Single by Frank Zappa and The Mothers

from the album Over-Nite Sensation
- B-side: "Montana"
- Released: 1973
- Recorded: 1973
- Genre: Progressive rock, Funk rock, Comedy rock, Jazz fusion
- Length: 3:35 (album version) 3:02 (single version)
- Label: Warner Bros.
- Songwriter: Frank Zappa
- Producer: Frank Zappa

Frank Zappa singles chronology
| "Cletus Awreetus-Awrightus" (1972) | "I'm the Slime" (1973) | "Cosmik Debris" (1974) |

= I'm the Slime =

"I'm the Slime" is a 1973 single by Frank Zappa and The Mothers from the studio album Over-Nite Sensation. The single version is a different mix and edit from the version on the album.

Live recordings of the song can be found on Zappa in New York and You Can't Do That on Stage Anymore, Vol. 1, the latter version having been performed and recorded on the same night as the majority of tracks appearing on 1974's Roxy and Elsewhere. "I'm the Slime" and its b-side version of "Montana" were put on Zappa's best of Strictly Commercial. It was performed in concert from 1973 to 1977 and 1984.

==Lyrics and meaning==

The song contains two parts; the first part is a riddle of insults in the form of "what am I?"

"I am gross and perverted. I'm obsessed 'n deranged. I have existed for years, but very little has changed. I'm the tool of the government and industry too, for I am destined to rule and regulate you. I may be vile and pernicious, but you can't look away. I make you think I'm delicious, with the stuff that I say. I'm the best you can get. Have you guessed me yet?"

The second part discusses the evils of the answer to the riddle: the various things seen on television.

==Ike & Tina Turner==
For the recording of this song (and most of the Overnite Sensation LP), Zappa used Ike & Tina Turner's Bolic Sound studios in Inglewood. Tina Turner and the Ikettes sang backup vocals for various songs on Over-Nite Sensation including "I'm the Slime". According to Zappa, Ike Turner insisted that he pay them no more than $25 per song. However, an invoice shows that they were actually paid $25 per hour and a grand total of $187.50 each for 7 1/2 hours of service. Zappa recalled that after hearing one of the recordings in the studio, Ike Turner exclaimed, "What is this shit?" and later insisted that Tina and the Ikettes not be credited on the album.

==Saturday Night Live==

Zappa performed "I'm the Slime", as well as "Purple Lagoon", and "Peaches en Regalia" in his first of two appearances on Saturday Night Live.
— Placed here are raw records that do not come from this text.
import Literature.NumberTheory.Sieve.DrappeauDispersionR1ppBlocks
import HarnessLib

/-!
# Drappeau 2017, §5.5: the coefficients `b_{𝐧,𝐫,𝐬}` and the left-hand side of Theorem 2.1

Topic `Literature/NumberTheory/Sieve`, part of the formalisation of §5 of S. Drappeau, Proc. London
Math. Soc. (3) 114 (2017) 684–732 = arXiv:1504.05549.  On p. 20 the sequence `b_{𝐧,𝐫,𝐬}` fed to
Theorem 2.1 is described in words ("for some sequence of coefficients bounded by `τ(n₀𝐬)^A τ(𝐫)^A`",
after the changes of variables `𝐫 ← a₂n₀n₂`, `𝐬 ← n₁`, `𝐧 ← a₁h(n₁ − n₂)/q₀`).  Here it is made
explicit — with the normalisations of this formalisation (`𝐫 = |a₂|n₀δ₁n₂`, `𝐬 = δ₂n₁`,
`𝐧 = nVar σ …`, a sign `σ` and a dyadic block `[nlo, nhi)`) — as a sum over the at most one triple
`(n₁, n₂, h)` encoding `(𝐧, 𝐫, 𝐬)`, and the left-hand side of Theorem 2.1 with these coefficients is
rewritten as a sum over `(𝐜, 𝐝, n₁, n₂, h)` ("collapsing" the sums over `𝐧, 𝐫, 𝐬`).  Everything
proved; the only definition is `bCoef`.

* `Drappeau2017.bCoef` — the coefficients;
* `ite_sum3_mul`, `sum3_collapse` — bookkeeping;
* `cruxLHS_bCoef_eq` — the collapsed form of the quintilinear sum with coefficients `bCoef`.

## References

* S. Drappeau, Proc. London Math. Soc. (3) 114 (2017) 684–732, arXiv:1504.05549, §5.5 p. 20–21,
  Theorem 2.1. [cite: Drappeau2017, §5.5]
-/

noncomputable section

open Finset Real Complex
open scoped ArithmeticFunction.Moebius FourierTransform

namespace Literature.NumberTheory.Sieve

namespace Drappeau2017

/-- **The coefficients `b_{𝐧,𝐫,𝐬}`** (p. 20), for the data of `ℛ₁''`, divisors `δ₁, δ₂`, a sign
`σ` and a block `[nlo, nhi)`: the sum over the (at most one) `(n₁, n₂, h)` with `𝐬 = δ₂n₁`,
`𝐫 = |a₂|n₀δ₁n₂`, `𝐧 = nVar σ a₁ a₂ q₀ h n₁ n₂` (and the arithmetic side conditions) of
`β(n₀n₁) β̄(n₀n₂) e(−ξh) e(−a₁h \overline{q₀λ₁λ₂n₁}/(a₂n₀))`. [cite: Drappeau2017, §5.5 p. 20] -/
def bCoef (a₁ a₂ : ℤ) (B : Finset ℕ) (q₀ n₀ l₁ l₂ : ℕ) (β : ℕ → ℂ) (ξ : ℝ) (H : ℕ) (σ : ℤ)
    (nlo nhi δ₁ δ₂ : ℕ) (n r s : ℕ) : ℂ :=
  ∑ n₁ ∈ B, ∑ n₂ ∈ B, ∑ h ∈ (Finset.Icc (-(H : ℤ)) H).filter (fun h : ℤ => h ≠ 0),
      if (δ₂ * n₁ = s ∧ a₂.natAbs * n₀ * δ₁ * n₂ = r ∧ nVar σ a₁ a₂ q₀ h n₁ n₂ = (n : ℤ) ∧
          (Nat.Coprime n₁ n₂ ∧ n₁ ≡ n₂ [MOD q₀] ∧ (n₀ * n₁).Coprime q₀ ∧ (n₀ * n₂).Coprime q₀ ∧
            ((nlo : ℕ) : ℤ) ≤ nVar σ a₁ a₂ q₀ h n₁ n₂ ∧ nVar σ a₁ a₂ q₀ h n₁ n₂ < ((nhi : ℕ) : ℤ))) then
        (β (n₀ * n₁) * starRingEnd ℂ (β (n₀ * n₂)) *
              ((𝐞 (-(ξ * h)) : ℂ) *
                (𝐞 (-((h : ℝ) * a₁ *
                    ((((((q₀ : ℤ) * l₁ * l₂ * n₁ : ℤ) : ZMod (a₂.natAbs * n₀))⁻¹).val : ℕ) : ℝ) /
                      ((a₂ : ℝ) * n₀))) : ℂ)))
      else 0

/-- `1_P · (∑∑∑ 1_Q V) · w = ∑∑∑ 1_{P ∧ Q} V w`. [folklore] -/
theorem ite_sum3_mul (P : Prop) [Decidable P] (B : Finset ℕ) (Hs : Finset ℤ)
    (Q : ℕ → ℕ → ℤ → Prop) [∀ n₁ n₂ h, Decidable (Q n₁ n₂ h)] (V : ℕ → ℕ → ℤ → ℂ) (w : ℂ) :
    (if P then (∑ n₁ ∈ B, ∑ n₂ ∈ B, ∑ h ∈ Hs, if Q n₁ n₂ h then V n₁ n₂ h else 0) * w else 0) =
      ∑ n₁ ∈ B, ∑ n₂ ∈ B, ∑ h ∈ Hs, if (P ∧ Q n₁ n₂ h) then V n₁ n₂ h * w else 0 := by
  by_cases hP : P
  · simp only [hP, true_and, if_true]
    rw [Finset.sum_mul]
    refine Finset.sum_congr rfl fun n₁ _ => ?_
    rw [Finset.sum_mul]
    refine Finset.sum_congr rfl fun n₂ _ => ?_
    rw [Finset.sum_mul]
    refine Finset.sum_congr rfl fun h _ => ?_
    split_ifs <;> simp
  · simp only [hP, false_and, if_false]
    simp

/-- Collapsing `∑_{n,r,s} 1_{s₀ = s, r₀ = r, z = n, …}`: at most the term `(z, r₀, s₀)` survives.
[folklore] -/
theorem sum3_collapse (In Ir Is : Finset ℕ) (z : ℤ) (r₀ s₀ : ℕ) (P : ℕ → ℕ → ℕ → Prop)
    [∀ n r s, Decidable (P n r s)] (R : Prop) [Decidable R] (X : ℕ → ℕ → ℕ → ℂ) :
    ∑ n ∈ In, ∑ r ∈ Ir, ∑ s ∈ Is, (if (P n r s ∧ (s₀ = s ∧ r₀ = r ∧ z = (n : ℤ) ∧ R)) then X n r s else 0) =
      if (0 ≤ z ∧ z.toNat ∈ In ∧ r₀ ∈ Ir ∧ s₀ ∈ Is ∧ P z.toNat r₀ s₀ ∧ R) then X z.toNat r₀ s₀
      else 0 := by
  -- the `s`-sum
  have hs : ∀ n r, ∑ s ∈ Is, (if (P n r s ∧ (s₀ = s ∧ r₀ = r ∧ z = (n : ℤ) ∧ R)) then X n r s else 0) =
      if (s₀ ∈ Is ∧ P n r s₀ ∧ r₀ = r ∧ z = (n : ℤ) ∧ R) then X n r s₀ else 0 := by
    intro n r
    by_cases hmem : s₀ ∈ Is
    · rw [Finset.sum_eq_single_of_mem s₀ hmem]
      · by_cases h' : (P n r s₀ ∧ r₀ = r ∧ z = (n : ℤ) ∧ R)
        · rw [if_pos ⟨h'.1, rfl, h'.2⟩, if_pos ⟨hmem, h'⟩]
        · rw [if_neg (fun h'' => h' ⟨h''.1, h''.2.2⟩), if_neg (fun h'' => h' h''.2)]
      · intro s _ hne
        rw [if_neg]
        exact fun h'' => hne h''.2.1.symm
    · rw [if_neg (fun h'' => hmem h''.1)]
      refine Finset.sum_eq_zero fun s hs' => ?_
      rw [if_neg]
      rintro ⟨_, rfl, _⟩
      exact hmem hs'
  simp_rw [hs]
  -- the `r`-sum
  have hr : ∀ n, ∑ r ∈ Ir, (if (s₀ ∈ Is ∧ P n r s₀ ∧ r₀ = r ∧ z = (n : ℤ) ∧ R) then X n r s₀ else 0) =
      if (r₀ ∈ Ir ∧ s₀ ∈ Is ∧ P n r₀ s₀ ∧ z = (n : ℤ) ∧ R) then X n r₀ s₀ else 0 := by
    intro n
    by_cases hmem : r₀ ∈ Ir
    · rw [Finset.sum_eq_single_of_mem r₀ hmem]
      · by_cases h' : (s₀ ∈ Is ∧ P n r₀ s₀ ∧ z = (n : ℤ) ∧ R)
        · rw [if_pos ⟨h'.1, h'.2.1, rfl, h'.2.2⟩, if_pos ⟨hmem, h'⟩]
        · rw [if_neg (fun h'' => h' ⟨h''.1, h''.2.1, h''.2.2.2⟩), if_neg (fun h'' => h' h''.2)]
      · intro r _ hne
        rw [if_neg]
        exact fun h'' => hne h''.2.2.1.symm
    · rw [if_neg (fun h'' => hmem h''.1)]
      refine Finset.sum_eq_zero fun r hr' => ?_
      rw [if_neg]
      rintro ⟨_, _, rfl, _⟩
      exact hmem hr'
  simp_rw [hr]
  -- the `n`-sum
  by_cases hz : 0 ≤ z
  · have hzn : ((z.toNat : ℕ) : ℤ) = z := Int.toNat_of_nonneg hz
    by_cases hmem : z.toNat ∈ In
    · rw [Finset.sum_eq_single_of_mem z.toNat hmem]
      · by_cases h' : (r₀ ∈ Ir ∧ s₀ ∈ Is ∧ P z.toNat r₀ s₀ ∧ R)
        · rw [if_pos ⟨h'.1, h'.2.1, h'.2.2.1, hzn.symm, h'.2.2.2⟩,
            if_pos ⟨hz, hmem, h'.1, h'.2.1, h'.2.2.1, h'.2.2.2⟩]
        · rw [if_neg (fun h'' => h' ⟨h''.1, h''.2.1, h''.2.2.1, h''.2.2.2.2⟩),
            if_neg (fun h'' => h' ⟨h''.2.2.1, h''.2.2.2.1, h''.2.2.2.2.1, h''.2.2.2.2.2⟩)]
      · intro n _ hne
        rw [if_neg]
        intro h''
        apply hne
        have := h''.2.2.2.1
        omega
    · rw [if_neg (fun h'' => hmem h''.2.1)]
      refine Finset.sum_eq_zero fun n hn' => ?_
      rw [if_neg]
      intro h''
      apply hmem
      have := h''.2.2.2.1
      have e : z.toNat = n := by omega
      rw [e]; exact hn'
  · rw [if_neg (fun h'' => hz h''.1)]
    refine Finset.sum_eq_zero fun n _ => ?_
    rw [if_neg]
    intro h''
    have := h''.2.2.2.1
    omega

/-- **The left-hand side of Theorem 2.1 with coefficients `bCoef`, collapsed**: for any finite
index sets and any weight `g`,
`∑_{𝐜,𝐝,𝐧,𝐫,𝐬} 1_{𝐜≡c₀, 𝐝≡d₀ (m), (m𝐫𝐝,𝐬𝐜)=1} b_{𝐧,𝐫,𝐬} g e(𝐧\overline{𝐫𝐝}/(𝐬𝐜))`
`= ∑_{𝐜,𝐝} ∑_{n₁,n₂,h} 1_{…} β(n₀n₁)β̄(n₀n₂)e(−ξh)e(⋯) g(𝐜,𝐝,𝐧,𝐫,𝐬) e(𝐧\overline{𝐫𝐝}/(𝐬𝐜))`
with `(𝐧,𝐫,𝐬) = (nVar, |a₂|n₀δ₁n₂, δ₂n₁)`. [cite: Drappeau2017, §5.5 p. 20] -/
theorem cruxLHS_bCoef_eq (a₁ a₂ : ℤ) (B : Finset ℕ) (q₀ n₀ l₁ l₂ : ℕ) (β : ℕ → ℂ) (ξ : ℝ)
    (H : ℕ) (σ : ℤ) (nlo nhi δ₁ δ₂ : ℕ) (Ic Id In Ir Is : Finset ℕ) (m c₀ d₀ : ℕ)
    (g : ℝ → ℝ → ℝ → ℝ → ℝ → ℂ) :
    ∑ c ∈ Ic, ∑ d ∈ Id, ∑ n ∈ In, ∑ r ∈ Ir, ∑ s ∈ Is,
        (if (c ≡ c₀ [MOD m] ∧ d ≡ d₀ [MOD m] ∧ Nat.Coprime (m * r * d) (s * c)) then
          bCoef a₁ a₂ B q₀ n₀ l₁ l₂ β ξ H σ nlo nhi δ₁ δ₂ n r s * g c d n r s *
            (𝐞 ((n : ℝ) * ((((r * d : ℕ) : ZMod (s * c))⁻¹).val : ℝ) / ((s : ℝ) * c)) : ℂ)
        else 0) =
      ∑ c ∈ Ic, ∑ d ∈ Id, ∑ n₁ ∈ B, ∑ n₂ ∈ B,
        ∑ h ∈ (Finset.Icc (-(H : ℤ)) H).filter (fun h : ℤ => h ≠ 0),
          if (0 ≤ nVar σ a₁ a₂ q₀ h n₁ n₂ ∧ (nVar σ a₁ a₂ q₀ h n₁ n₂).toNat ∈ In ∧ (a₂.natAbs * n₀ * δ₁ * n₂) ∈ Ir ∧ (δ₂ * n₁) ∈ Is ∧
          (c ≡ c₀ [MOD m] ∧ d ≡ d₀ [MOD m] ∧ Nat.Coprime (m * (a₂.natAbs * n₀ * δ₁ * n₂) * d) ((δ₂ * n₁) * c)) ∧
          (Nat.Coprime n₁ n₂ ∧ n₁ ≡ n₂ [MOD q₀] ∧ (n₀ * n₁).Coprime q₀ ∧ (n₀ * n₂).Coprime q₀ ∧
            ((nlo : ℕ) : ℤ) ≤ nVar σ a₁ a₂ q₀ h n₁ n₂ ∧ nVar σ a₁ a₂ q₀ h n₁ n₂ < ((nhi : ℕ) : ℤ))) then
            (β (n₀ * n₁) * starRingEnd ℂ (β (n₀ * n₂)) *
              ((𝐞 (-(ξ * h)) : ℂ) *
                (𝐞 (-((h : ℝ) * a₁ *
                    ((((((q₀ : ℤ) * l₁ * l₂ * n₁ : ℤ) : ZMod (a₂.natAbs * n₀))⁻¹).val : ℕ) : ℝ) /
                      ((a₂ : ℝ) * n₀))) : ℂ))) *
            (g c d (nVar σ a₁ a₂ q₀ h n₁ n₂).toNat ((a₂.natAbs * n₀ * δ₁ * n₂ : ℕ) : ℝ) ((δ₂ * n₁ : ℕ) : ℝ) *
              (𝐞 (((nVar σ a₁ a₂ q₀ h n₁ n₂).toNat : ℝ) * (((((a₂.natAbs * n₀ * δ₁ * n₂) * d : ℕ) : ZMod ((δ₂ * n₁) * c))⁻¹).val : ℝ) /
                (((δ₂ * n₁ : ℕ) : ℝ) * c)) : ℂ))
          else 0 := by
  refine Finset.sum_congr rfl fun c _ => Finset.sum_congr rfl fun d _ => ?_
  have step1 : ∀ n r s : ℕ,
      (if (c ≡ c₀ [MOD m] ∧ d ≡ d₀ [MOD m] ∧ Nat.Coprime (m * r * d) (s * c)) then
          bCoef a₁ a₂ B q₀ n₀ l₁ l₂ β ξ H σ nlo nhi δ₁ δ₂ n r s * g c d n r s *
            (𝐞 ((n : ℝ) * ((((r * d : ℕ) : ZMod (s * c))⁻¹).val : ℝ) / ((s : ℝ) * c)) : ℂ)
        else 0) =
        ∑ n₁ ∈ B, ∑ n₂ ∈ B, ∑ h ∈ (Finset.Icc (-(H : ℤ)) H).filter (fun h : ℤ => h ≠ 0),
          if ((c ≡ c₀ [MOD m] ∧ d ≡ d₀ [MOD m] ∧ Nat.Coprime (m * r * d) (s * c)) ∧
              (δ₂ * n₁ = s ∧ a₂.natAbs * n₀ * δ₁ * n₂ = r ∧ nVar σ a₁ a₂ q₀ h n₁ n₂ = (n : ℤ) ∧
          (Nat.Coprime n₁ n₂ ∧ n₁ ≡ n₂ [MOD q₀] ∧ (n₀ * n₁).Coprime q₀ ∧ (n₀ * n₂).Coprime q₀ ∧
            ((nlo : ℕ) : ℤ) ≤ nVar σ a₁ a₂ q₀ h n₁ n₂ ∧ nVar σ a₁ a₂ q₀ h n₁ n₂ < ((nhi : ℕ) : ℤ)))) then
            (β (n₀ * n₁) * starRingEnd ℂ (β (n₀ * n₂)) *
              ((𝐞 (-(ξ * h)) : ℂ) *
                (𝐞 (-((h : ℝ) * a₁ *
                    ((((((q₀ : ℤ) * l₁ * l₂ * n₁ : ℤ) : ZMod (a₂.natAbs * n₀))⁻¹).val : ℕ) : ℝ) /
                      ((a₂ : ℝ) * n₀))) : ℂ))) *
              (g c d n r s *
                (𝐞 ((n : ℝ) * ((((r * d : ℕ) : ZMod (s * c))⁻¹).val : ℝ) / ((s : ℝ) * c)) : ℂ))
          else 0 := by
    intro n r s
    unfold bCoef
    rw [show ∀ (P : Prop) [Decidable P] (T w₁ w₂ : ℂ), (if P then T * w₁ * w₂ else 0) =
        (if P then T * (w₁ * w₂) else 0) from fun P _ T w₁ w₂ => by split_ifs <;> ring]
    exact ite_sum3_mul _ B _ _ _ _
  simp_rw [step1]
  simp only [Finset.sum_comm (s := Is) (t := B),
    Finset.sum_comm (s := Is) (t := (Finset.Icc (-(H : ℤ)) H).filter (fun h : ℤ => h ≠ 0)),
    Finset.sum_comm (s := Ir) (t := B),
    Finset.sum_comm (s := Ir) (t := (Finset.Icc (-(H : ℤ)) H).filter (fun h : ℤ => h ≠ 0)),
    Finset.sum_comm (s := In) (t := B),
    Finset.sum_comm (s := In) (t := (Finset.Icc (-(H : ℤ)) H).filter (fun h : ℤ => h ≠ 0))]
  refine Finset.sum_congr rfl fun n₁ _ => Finset.sum_congr rfl fun n₂ _ =>
    Finset.sum_congr rfl fun h _ => ?_
  rw [sum3_collapse In Ir Is (nVar σ a₁ a₂ q₀ h n₁ n₂) (a₂.natAbs * n₀ * δ₁ * n₂) (δ₂ * n₁)
    (fun n r s => (c ≡ c₀ [MOD m] ∧ d ≡ d₀ [MOD m] ∧ Nat.Coprime (m * r * d) (s * c)))
    (Nat.Coprime n₁ n₂ ∧ n₁ ≡ n₂ [MOD q₀] ∧ (n₀ * n₁).Coprime q₀ ∧ (n₀ * n₂).Coprime q₀ ∧
            ((nlo : ℕ) : ℤ) ≤ nVar σ a₁ a₂ q₀ h n₁ n₂ ∧ nVar σ a₁ a₂ q₀ h n₁ n₂ < ((nhi : ℕ) : ℤ))]

end Drappeau2017

end Literature.NumberTheory.Sieve

end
NBC announcer Don Pardo was utilized for his distinctive delivery for the second movement (or B section) of "I'm the Slime". Zappa described this as the "highlight of [Don Pardo's] career." Moreover, Pardo was present and onstage live with Zappa in December 1976 at the Palladium in New York City during a performance of "I'm the Slime", as well as during parts of "Punky's Whips" and "The Illinois Enema Bandit", as documented in Zappa in New York.

==Track list==
7"

A."I'm The Slime" – 3:08

B."Montana" – 4:39

==40th Anniversary==

The single was re-released to mark its 40th anniversary, as part of Record Store Day 2013. It was released on transparent green vinyl, highlighted with blue smoke lines, limited to a run of 3000 copies worldwide. The vinyl was cut from the original masters, and all profit went to the Frank Zappa foundation.

==Cover versions==
Arjen Anthony Lucassen covered the song on his 2012 album Lost in the New Real. Lucassen's version updates the song by replacing the words "TV set" with "internet".

Czech alternative rock band Elektrobus made a cover version of this song in 1975, with Czech lyrics written by the band's drummer Vlastimil Marek. The January 1976 recording was released on the only Elektrobus album Nedefinitivní in 2001.

The industrial music band KMFDM included the lyrics in their song UAIOE from their 1989 album of the same name.

The dub/ska/rock band Long Beach Dub Allstars uses the song's hook in the intro of their song titled Luke from their 2001 album Wonders of the World.